TASK OBJECTIVE => Look through the entries below and extract exactly the lines from the one containing "9 = true := by" through the one containing "checkDCRow1_9_weilBlocks136 : weilBlocks136Base.checkDCRow", ends included.

RECORDED DATA =>
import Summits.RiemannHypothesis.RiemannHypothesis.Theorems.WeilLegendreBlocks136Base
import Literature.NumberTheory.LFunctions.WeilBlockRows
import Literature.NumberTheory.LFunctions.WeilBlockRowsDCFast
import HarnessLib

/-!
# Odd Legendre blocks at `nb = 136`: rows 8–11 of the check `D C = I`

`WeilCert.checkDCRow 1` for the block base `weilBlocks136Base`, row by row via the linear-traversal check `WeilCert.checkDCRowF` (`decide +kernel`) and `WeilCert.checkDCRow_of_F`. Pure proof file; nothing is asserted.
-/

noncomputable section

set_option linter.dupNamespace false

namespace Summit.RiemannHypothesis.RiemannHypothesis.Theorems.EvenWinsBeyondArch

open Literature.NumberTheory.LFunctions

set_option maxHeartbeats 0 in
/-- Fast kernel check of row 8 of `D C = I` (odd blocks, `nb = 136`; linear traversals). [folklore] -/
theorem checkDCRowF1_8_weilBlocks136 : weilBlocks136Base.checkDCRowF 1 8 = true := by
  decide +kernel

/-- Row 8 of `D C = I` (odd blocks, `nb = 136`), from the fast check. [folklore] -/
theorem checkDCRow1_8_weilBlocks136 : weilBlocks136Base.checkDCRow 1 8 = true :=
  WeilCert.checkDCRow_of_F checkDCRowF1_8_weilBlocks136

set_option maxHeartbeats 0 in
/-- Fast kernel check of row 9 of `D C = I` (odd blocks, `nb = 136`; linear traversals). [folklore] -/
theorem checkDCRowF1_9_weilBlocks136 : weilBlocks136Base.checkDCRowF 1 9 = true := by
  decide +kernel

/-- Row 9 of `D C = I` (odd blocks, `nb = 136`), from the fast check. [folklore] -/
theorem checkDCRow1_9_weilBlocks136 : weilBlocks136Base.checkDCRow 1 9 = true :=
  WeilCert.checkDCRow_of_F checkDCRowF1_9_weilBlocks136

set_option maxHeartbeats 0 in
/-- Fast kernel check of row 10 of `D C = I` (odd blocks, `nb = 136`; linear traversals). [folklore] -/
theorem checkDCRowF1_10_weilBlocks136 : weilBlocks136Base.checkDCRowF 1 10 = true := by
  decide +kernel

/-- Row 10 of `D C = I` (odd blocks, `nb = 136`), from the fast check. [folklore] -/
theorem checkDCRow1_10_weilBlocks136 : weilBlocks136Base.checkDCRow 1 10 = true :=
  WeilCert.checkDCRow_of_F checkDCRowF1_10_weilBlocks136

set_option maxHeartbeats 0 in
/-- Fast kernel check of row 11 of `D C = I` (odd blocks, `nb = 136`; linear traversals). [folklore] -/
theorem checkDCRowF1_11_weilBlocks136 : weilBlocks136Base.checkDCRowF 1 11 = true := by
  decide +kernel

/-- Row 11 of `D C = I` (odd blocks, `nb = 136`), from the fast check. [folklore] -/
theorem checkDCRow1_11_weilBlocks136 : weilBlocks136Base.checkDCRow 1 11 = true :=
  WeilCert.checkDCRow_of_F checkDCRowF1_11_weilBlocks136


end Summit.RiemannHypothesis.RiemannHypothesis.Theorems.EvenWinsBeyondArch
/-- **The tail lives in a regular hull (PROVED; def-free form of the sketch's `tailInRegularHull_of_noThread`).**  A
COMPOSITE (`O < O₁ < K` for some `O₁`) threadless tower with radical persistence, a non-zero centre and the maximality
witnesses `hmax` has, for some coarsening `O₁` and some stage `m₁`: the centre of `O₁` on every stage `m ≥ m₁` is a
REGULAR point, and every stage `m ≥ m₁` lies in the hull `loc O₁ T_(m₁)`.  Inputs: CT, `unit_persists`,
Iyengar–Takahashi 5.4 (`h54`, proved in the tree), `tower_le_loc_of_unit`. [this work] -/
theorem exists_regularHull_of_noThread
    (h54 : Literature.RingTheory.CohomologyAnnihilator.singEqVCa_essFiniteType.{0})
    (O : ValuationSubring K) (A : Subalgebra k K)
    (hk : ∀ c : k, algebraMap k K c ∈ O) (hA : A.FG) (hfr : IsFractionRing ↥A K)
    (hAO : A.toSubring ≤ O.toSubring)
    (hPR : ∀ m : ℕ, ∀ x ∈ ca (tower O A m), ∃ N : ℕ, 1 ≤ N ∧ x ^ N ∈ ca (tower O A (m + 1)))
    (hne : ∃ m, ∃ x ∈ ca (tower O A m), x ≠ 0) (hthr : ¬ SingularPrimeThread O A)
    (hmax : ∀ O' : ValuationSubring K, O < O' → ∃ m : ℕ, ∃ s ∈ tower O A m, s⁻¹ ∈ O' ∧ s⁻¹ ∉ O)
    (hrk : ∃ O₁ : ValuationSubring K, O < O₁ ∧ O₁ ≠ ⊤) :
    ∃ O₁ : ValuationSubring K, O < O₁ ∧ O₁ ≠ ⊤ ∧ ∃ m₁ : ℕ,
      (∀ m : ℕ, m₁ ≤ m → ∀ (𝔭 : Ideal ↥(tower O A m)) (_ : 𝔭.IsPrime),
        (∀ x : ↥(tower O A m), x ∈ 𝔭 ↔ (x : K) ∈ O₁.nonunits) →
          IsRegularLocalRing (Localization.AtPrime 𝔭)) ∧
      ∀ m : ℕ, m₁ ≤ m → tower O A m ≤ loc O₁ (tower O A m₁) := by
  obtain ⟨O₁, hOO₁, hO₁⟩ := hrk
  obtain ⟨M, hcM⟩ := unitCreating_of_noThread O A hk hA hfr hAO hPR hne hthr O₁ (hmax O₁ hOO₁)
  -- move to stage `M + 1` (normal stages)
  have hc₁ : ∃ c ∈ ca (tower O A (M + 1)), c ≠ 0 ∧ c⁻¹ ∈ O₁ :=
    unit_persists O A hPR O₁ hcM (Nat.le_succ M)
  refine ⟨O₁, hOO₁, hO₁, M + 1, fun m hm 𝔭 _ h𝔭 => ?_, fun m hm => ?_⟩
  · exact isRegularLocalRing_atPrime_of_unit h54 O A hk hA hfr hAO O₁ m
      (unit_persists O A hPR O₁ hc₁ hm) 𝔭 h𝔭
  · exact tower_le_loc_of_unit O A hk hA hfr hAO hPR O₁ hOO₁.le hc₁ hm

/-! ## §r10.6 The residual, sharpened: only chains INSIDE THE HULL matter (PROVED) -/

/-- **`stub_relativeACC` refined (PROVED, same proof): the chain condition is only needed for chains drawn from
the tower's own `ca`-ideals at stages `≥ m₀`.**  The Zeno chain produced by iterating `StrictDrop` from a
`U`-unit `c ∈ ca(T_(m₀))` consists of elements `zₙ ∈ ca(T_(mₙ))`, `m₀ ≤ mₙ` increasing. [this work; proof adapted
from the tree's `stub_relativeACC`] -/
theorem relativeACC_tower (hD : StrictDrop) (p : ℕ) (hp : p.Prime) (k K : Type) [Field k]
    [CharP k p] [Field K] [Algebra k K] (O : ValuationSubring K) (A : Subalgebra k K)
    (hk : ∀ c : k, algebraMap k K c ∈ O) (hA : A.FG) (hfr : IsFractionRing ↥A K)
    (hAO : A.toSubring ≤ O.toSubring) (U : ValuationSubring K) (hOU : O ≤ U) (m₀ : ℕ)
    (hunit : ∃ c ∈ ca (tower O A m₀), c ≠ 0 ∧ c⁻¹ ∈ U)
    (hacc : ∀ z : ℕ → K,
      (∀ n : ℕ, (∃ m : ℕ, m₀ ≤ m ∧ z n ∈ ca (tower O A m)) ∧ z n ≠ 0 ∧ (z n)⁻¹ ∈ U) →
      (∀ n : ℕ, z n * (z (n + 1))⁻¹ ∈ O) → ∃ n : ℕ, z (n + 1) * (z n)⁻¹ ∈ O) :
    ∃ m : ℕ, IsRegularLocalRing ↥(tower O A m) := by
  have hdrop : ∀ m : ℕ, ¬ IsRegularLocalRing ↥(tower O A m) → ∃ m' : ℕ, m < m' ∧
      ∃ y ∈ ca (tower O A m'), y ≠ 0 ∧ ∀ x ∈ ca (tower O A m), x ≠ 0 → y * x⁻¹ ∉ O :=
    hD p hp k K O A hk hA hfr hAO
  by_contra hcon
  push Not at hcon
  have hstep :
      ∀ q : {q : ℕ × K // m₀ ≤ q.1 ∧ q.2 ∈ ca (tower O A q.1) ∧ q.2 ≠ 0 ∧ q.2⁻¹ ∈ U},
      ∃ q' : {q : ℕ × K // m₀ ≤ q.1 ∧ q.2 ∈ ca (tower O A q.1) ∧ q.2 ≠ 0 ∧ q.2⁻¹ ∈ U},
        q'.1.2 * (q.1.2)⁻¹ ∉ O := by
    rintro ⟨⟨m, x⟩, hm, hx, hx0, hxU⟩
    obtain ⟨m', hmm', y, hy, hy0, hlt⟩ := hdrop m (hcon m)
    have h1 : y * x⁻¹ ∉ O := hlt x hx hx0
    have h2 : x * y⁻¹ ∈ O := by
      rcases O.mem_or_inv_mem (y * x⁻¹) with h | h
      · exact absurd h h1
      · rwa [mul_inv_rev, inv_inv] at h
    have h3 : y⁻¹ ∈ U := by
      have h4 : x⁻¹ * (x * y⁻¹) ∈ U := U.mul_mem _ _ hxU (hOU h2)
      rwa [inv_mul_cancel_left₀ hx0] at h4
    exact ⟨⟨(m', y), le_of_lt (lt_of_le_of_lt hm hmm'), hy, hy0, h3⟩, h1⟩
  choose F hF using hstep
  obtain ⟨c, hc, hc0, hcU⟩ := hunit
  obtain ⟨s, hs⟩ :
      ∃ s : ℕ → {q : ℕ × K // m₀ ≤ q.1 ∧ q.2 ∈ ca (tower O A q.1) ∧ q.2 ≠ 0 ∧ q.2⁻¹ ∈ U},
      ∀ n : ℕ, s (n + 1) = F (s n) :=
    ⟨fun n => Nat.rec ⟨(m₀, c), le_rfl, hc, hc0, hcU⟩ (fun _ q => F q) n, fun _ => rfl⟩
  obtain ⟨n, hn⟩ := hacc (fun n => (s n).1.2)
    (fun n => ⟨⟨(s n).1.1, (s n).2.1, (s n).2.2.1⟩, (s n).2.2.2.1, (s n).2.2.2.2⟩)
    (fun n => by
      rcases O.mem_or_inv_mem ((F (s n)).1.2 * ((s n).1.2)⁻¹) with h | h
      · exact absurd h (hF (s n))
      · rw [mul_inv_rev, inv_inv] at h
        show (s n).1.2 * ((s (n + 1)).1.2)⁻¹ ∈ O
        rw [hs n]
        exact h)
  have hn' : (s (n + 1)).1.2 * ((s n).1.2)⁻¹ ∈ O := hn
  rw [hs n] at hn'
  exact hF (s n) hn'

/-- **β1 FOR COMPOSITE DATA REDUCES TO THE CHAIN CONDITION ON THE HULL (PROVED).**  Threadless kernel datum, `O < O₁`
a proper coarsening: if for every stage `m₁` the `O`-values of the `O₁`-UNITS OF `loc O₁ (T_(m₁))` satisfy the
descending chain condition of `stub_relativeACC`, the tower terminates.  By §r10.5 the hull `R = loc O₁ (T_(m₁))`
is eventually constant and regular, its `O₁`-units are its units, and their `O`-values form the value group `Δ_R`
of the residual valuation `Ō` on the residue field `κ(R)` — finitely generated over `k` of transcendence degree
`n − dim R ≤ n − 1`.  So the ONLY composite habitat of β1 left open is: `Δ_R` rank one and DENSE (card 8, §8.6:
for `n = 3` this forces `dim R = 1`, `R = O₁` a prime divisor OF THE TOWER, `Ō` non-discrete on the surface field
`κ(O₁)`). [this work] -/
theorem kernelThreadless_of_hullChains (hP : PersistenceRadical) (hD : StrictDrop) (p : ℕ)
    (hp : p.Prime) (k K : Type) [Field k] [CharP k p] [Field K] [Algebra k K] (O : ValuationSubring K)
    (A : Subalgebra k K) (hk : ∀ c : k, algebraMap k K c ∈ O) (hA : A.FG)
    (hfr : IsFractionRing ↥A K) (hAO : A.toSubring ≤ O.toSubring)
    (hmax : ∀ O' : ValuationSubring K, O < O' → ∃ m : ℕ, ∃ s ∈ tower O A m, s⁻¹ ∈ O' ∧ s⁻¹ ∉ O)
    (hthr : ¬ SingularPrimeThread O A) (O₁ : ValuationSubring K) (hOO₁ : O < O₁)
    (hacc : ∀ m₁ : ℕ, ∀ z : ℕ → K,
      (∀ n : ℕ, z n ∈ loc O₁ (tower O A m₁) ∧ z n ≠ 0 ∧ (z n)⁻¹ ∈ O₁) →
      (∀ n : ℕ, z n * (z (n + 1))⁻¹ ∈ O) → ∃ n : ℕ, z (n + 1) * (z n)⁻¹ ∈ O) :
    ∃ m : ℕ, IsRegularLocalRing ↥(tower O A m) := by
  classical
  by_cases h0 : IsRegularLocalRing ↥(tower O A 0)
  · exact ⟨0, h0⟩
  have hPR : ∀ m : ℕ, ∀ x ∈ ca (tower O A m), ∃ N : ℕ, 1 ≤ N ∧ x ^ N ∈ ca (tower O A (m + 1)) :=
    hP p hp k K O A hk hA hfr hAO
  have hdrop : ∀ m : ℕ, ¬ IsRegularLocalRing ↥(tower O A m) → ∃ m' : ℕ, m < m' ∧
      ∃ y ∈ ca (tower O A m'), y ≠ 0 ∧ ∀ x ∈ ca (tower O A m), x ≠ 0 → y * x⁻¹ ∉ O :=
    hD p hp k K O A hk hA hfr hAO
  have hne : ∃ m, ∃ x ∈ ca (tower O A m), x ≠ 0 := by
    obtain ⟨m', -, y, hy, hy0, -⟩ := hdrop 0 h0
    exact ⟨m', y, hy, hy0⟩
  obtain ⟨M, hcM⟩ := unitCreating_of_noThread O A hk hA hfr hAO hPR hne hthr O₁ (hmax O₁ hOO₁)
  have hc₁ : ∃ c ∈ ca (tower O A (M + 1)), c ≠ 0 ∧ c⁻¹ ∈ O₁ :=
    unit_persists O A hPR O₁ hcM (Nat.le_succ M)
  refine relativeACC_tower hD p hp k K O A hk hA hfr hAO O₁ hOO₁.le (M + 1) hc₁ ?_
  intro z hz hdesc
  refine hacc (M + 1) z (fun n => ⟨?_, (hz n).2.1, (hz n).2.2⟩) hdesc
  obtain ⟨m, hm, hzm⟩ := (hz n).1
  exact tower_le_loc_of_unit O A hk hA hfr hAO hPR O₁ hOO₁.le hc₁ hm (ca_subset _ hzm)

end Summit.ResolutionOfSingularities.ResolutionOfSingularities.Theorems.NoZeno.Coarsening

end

...

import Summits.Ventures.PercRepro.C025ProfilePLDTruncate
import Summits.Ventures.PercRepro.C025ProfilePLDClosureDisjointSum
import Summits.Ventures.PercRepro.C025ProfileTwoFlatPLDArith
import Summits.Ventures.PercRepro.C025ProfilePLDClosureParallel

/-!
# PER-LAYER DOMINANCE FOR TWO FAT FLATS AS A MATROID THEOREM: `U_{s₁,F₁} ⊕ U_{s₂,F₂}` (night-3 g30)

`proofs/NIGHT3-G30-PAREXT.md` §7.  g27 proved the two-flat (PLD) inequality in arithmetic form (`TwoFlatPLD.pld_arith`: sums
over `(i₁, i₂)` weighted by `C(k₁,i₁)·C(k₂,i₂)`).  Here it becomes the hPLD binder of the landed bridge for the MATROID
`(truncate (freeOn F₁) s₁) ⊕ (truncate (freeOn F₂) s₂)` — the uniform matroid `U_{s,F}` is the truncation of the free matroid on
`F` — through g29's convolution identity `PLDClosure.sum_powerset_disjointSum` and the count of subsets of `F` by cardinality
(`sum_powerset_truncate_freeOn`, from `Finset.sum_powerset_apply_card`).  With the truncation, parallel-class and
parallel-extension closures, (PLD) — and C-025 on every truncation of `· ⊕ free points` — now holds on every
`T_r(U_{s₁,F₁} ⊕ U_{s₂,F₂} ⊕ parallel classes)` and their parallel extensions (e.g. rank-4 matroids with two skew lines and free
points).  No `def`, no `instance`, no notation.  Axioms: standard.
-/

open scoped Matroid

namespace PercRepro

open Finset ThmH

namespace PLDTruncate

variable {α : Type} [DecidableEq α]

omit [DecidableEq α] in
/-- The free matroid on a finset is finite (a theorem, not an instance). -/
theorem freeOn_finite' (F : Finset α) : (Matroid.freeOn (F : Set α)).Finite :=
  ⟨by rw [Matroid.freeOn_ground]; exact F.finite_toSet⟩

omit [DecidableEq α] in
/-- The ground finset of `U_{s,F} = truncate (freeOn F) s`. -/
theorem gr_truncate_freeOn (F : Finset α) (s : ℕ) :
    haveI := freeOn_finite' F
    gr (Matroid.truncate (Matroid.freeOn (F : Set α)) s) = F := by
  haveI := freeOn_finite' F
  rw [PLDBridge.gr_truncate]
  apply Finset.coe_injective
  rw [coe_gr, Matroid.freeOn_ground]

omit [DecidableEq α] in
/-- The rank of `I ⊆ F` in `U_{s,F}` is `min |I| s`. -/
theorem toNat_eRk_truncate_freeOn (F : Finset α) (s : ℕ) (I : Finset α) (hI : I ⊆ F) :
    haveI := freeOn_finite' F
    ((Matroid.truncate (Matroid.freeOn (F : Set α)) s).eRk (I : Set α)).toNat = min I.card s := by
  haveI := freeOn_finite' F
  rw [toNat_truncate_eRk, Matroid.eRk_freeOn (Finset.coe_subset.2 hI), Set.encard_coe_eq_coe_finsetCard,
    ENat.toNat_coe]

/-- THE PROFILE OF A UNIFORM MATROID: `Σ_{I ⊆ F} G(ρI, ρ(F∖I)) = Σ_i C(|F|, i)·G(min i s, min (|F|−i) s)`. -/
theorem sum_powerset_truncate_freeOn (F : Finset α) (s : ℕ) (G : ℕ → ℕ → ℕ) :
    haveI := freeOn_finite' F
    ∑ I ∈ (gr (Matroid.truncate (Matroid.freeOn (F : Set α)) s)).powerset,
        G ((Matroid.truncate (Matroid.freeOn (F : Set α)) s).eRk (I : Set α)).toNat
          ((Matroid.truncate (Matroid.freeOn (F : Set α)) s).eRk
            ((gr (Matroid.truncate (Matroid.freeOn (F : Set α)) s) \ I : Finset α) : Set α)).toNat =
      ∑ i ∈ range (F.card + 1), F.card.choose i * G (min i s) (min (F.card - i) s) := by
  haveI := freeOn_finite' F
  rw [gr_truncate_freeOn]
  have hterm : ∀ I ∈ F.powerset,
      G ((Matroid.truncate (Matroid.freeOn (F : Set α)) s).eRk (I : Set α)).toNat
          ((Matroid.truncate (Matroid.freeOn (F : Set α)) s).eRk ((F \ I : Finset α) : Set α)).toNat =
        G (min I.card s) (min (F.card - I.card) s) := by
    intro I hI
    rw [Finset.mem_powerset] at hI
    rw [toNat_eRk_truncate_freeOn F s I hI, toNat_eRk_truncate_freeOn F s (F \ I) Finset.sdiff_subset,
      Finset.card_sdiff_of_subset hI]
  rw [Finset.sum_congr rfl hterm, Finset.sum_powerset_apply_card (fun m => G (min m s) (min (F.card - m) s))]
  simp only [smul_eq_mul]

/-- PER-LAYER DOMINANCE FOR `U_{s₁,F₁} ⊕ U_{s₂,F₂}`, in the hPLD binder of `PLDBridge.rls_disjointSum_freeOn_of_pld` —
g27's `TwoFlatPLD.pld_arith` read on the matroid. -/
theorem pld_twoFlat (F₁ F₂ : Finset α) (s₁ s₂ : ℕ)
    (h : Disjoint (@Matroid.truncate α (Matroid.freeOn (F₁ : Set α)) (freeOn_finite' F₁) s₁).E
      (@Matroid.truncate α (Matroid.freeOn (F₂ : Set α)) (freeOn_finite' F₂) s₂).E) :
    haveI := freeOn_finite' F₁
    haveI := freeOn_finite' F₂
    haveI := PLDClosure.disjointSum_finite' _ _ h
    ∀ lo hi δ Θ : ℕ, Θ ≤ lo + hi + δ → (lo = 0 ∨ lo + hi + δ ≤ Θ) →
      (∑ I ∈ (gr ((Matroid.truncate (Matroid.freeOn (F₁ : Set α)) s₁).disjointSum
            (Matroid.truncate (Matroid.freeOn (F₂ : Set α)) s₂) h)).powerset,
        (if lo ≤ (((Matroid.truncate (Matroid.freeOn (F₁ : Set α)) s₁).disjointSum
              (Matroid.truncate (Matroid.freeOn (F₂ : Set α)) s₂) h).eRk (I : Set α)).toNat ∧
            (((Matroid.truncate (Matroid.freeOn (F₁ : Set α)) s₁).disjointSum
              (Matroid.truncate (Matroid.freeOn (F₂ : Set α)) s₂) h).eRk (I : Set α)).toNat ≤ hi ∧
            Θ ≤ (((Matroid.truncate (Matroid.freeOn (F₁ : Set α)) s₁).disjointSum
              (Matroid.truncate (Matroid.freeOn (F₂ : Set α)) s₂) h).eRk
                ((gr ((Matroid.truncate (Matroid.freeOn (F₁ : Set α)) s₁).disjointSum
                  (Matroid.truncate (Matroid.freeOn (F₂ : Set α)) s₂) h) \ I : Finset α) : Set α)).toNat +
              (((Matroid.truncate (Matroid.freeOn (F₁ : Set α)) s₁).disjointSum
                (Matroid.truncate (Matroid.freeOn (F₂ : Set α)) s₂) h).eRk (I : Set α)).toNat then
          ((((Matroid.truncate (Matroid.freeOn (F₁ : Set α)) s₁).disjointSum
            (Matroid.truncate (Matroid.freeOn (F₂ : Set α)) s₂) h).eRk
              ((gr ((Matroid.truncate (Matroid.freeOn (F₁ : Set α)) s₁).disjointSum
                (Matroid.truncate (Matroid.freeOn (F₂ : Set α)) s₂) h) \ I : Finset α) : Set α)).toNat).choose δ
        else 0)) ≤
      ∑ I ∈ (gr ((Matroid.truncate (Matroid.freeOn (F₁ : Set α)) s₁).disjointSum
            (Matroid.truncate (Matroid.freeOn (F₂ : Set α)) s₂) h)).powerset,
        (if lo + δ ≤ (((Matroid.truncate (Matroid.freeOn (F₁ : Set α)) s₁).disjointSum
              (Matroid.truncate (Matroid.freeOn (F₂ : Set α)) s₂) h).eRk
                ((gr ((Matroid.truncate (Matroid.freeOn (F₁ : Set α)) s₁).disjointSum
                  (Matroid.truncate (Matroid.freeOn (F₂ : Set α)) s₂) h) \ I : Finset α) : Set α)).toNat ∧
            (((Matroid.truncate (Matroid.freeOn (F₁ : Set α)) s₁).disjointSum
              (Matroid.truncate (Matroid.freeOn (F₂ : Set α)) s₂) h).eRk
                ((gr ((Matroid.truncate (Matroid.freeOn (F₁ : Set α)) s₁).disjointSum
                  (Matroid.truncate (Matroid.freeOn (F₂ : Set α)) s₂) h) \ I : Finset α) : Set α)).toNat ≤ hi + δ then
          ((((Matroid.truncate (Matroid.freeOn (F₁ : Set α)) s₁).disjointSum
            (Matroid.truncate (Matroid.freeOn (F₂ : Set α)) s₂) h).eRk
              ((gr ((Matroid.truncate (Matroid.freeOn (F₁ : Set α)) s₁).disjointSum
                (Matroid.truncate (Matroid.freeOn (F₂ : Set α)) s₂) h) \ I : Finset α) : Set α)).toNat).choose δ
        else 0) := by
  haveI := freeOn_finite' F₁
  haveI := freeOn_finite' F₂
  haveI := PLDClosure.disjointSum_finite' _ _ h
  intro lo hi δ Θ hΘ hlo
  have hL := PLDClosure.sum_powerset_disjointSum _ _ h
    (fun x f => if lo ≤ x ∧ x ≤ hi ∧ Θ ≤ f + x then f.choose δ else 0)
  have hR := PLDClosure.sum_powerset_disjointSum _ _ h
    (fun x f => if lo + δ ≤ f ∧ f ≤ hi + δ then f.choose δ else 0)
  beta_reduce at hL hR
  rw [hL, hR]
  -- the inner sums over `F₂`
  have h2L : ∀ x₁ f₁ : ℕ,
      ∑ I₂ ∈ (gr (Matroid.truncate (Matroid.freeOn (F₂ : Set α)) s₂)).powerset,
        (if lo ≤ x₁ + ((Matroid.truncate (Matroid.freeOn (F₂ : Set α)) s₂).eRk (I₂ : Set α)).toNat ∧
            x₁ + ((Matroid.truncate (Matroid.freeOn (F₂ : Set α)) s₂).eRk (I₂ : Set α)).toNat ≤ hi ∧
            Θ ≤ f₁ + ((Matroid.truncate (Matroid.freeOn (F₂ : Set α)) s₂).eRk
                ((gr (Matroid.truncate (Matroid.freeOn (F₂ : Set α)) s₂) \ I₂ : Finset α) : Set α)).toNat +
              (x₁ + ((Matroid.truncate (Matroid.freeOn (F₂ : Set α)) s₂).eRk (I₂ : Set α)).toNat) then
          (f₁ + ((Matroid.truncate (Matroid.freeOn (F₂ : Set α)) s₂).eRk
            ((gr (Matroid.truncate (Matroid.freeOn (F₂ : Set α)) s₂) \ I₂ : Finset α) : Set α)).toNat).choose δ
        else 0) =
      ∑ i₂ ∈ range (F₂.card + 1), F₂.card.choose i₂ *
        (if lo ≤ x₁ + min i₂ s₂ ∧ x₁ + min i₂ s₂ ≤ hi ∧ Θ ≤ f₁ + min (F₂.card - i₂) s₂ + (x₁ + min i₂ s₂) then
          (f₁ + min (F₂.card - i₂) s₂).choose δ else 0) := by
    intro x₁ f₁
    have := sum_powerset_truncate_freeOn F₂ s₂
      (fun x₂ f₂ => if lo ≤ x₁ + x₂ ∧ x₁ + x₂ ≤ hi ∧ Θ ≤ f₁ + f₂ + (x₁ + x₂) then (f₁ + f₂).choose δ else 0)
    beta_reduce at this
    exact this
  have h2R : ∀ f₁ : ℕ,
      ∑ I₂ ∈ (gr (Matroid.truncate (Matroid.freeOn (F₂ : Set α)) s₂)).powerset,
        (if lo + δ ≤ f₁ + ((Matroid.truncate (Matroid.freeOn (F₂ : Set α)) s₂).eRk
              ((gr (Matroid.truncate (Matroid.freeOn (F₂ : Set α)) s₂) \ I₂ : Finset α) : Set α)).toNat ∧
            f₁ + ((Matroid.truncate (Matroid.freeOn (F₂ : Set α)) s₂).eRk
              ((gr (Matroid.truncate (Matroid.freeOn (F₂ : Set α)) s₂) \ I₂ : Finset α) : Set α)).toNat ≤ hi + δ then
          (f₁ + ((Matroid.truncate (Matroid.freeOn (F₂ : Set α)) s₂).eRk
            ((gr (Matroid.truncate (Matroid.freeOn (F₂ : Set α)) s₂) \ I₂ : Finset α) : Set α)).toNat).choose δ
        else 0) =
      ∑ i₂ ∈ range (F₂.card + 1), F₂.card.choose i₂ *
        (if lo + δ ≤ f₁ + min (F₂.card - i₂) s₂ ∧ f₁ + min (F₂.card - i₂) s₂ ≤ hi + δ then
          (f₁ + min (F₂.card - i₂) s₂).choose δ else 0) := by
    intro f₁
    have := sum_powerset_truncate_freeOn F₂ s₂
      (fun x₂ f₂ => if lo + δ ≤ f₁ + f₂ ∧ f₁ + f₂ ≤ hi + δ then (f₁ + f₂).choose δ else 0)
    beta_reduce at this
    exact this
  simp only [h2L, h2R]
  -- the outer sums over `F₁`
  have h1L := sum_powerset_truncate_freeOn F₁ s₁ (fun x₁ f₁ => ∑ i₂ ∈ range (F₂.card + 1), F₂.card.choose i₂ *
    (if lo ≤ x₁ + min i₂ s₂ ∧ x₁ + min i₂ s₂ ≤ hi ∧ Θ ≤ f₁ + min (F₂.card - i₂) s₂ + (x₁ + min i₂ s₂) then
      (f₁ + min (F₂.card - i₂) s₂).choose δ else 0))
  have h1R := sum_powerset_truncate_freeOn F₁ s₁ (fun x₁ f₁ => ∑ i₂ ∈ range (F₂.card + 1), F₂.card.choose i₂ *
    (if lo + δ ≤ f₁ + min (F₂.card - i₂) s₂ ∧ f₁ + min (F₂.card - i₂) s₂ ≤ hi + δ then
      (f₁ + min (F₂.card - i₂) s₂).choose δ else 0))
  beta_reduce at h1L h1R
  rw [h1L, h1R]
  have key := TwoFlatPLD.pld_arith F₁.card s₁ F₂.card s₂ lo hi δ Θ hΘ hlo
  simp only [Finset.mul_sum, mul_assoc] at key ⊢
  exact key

EXERCISE SOLUTION =>
theorem checkDCRowF1_9_weilBlocks136 : weilBlocks136Base.checkDCRowF 1 9 = true := by
  decide +kernel

/-- Row 9 of `D C = I` (odd blocks, `nb = 136`), from the fast check. [folklore] -/
theorem checkDCRow1_9_weilBlocks136 : weilBlocks136Base.checkDCRow 1 9 = true :=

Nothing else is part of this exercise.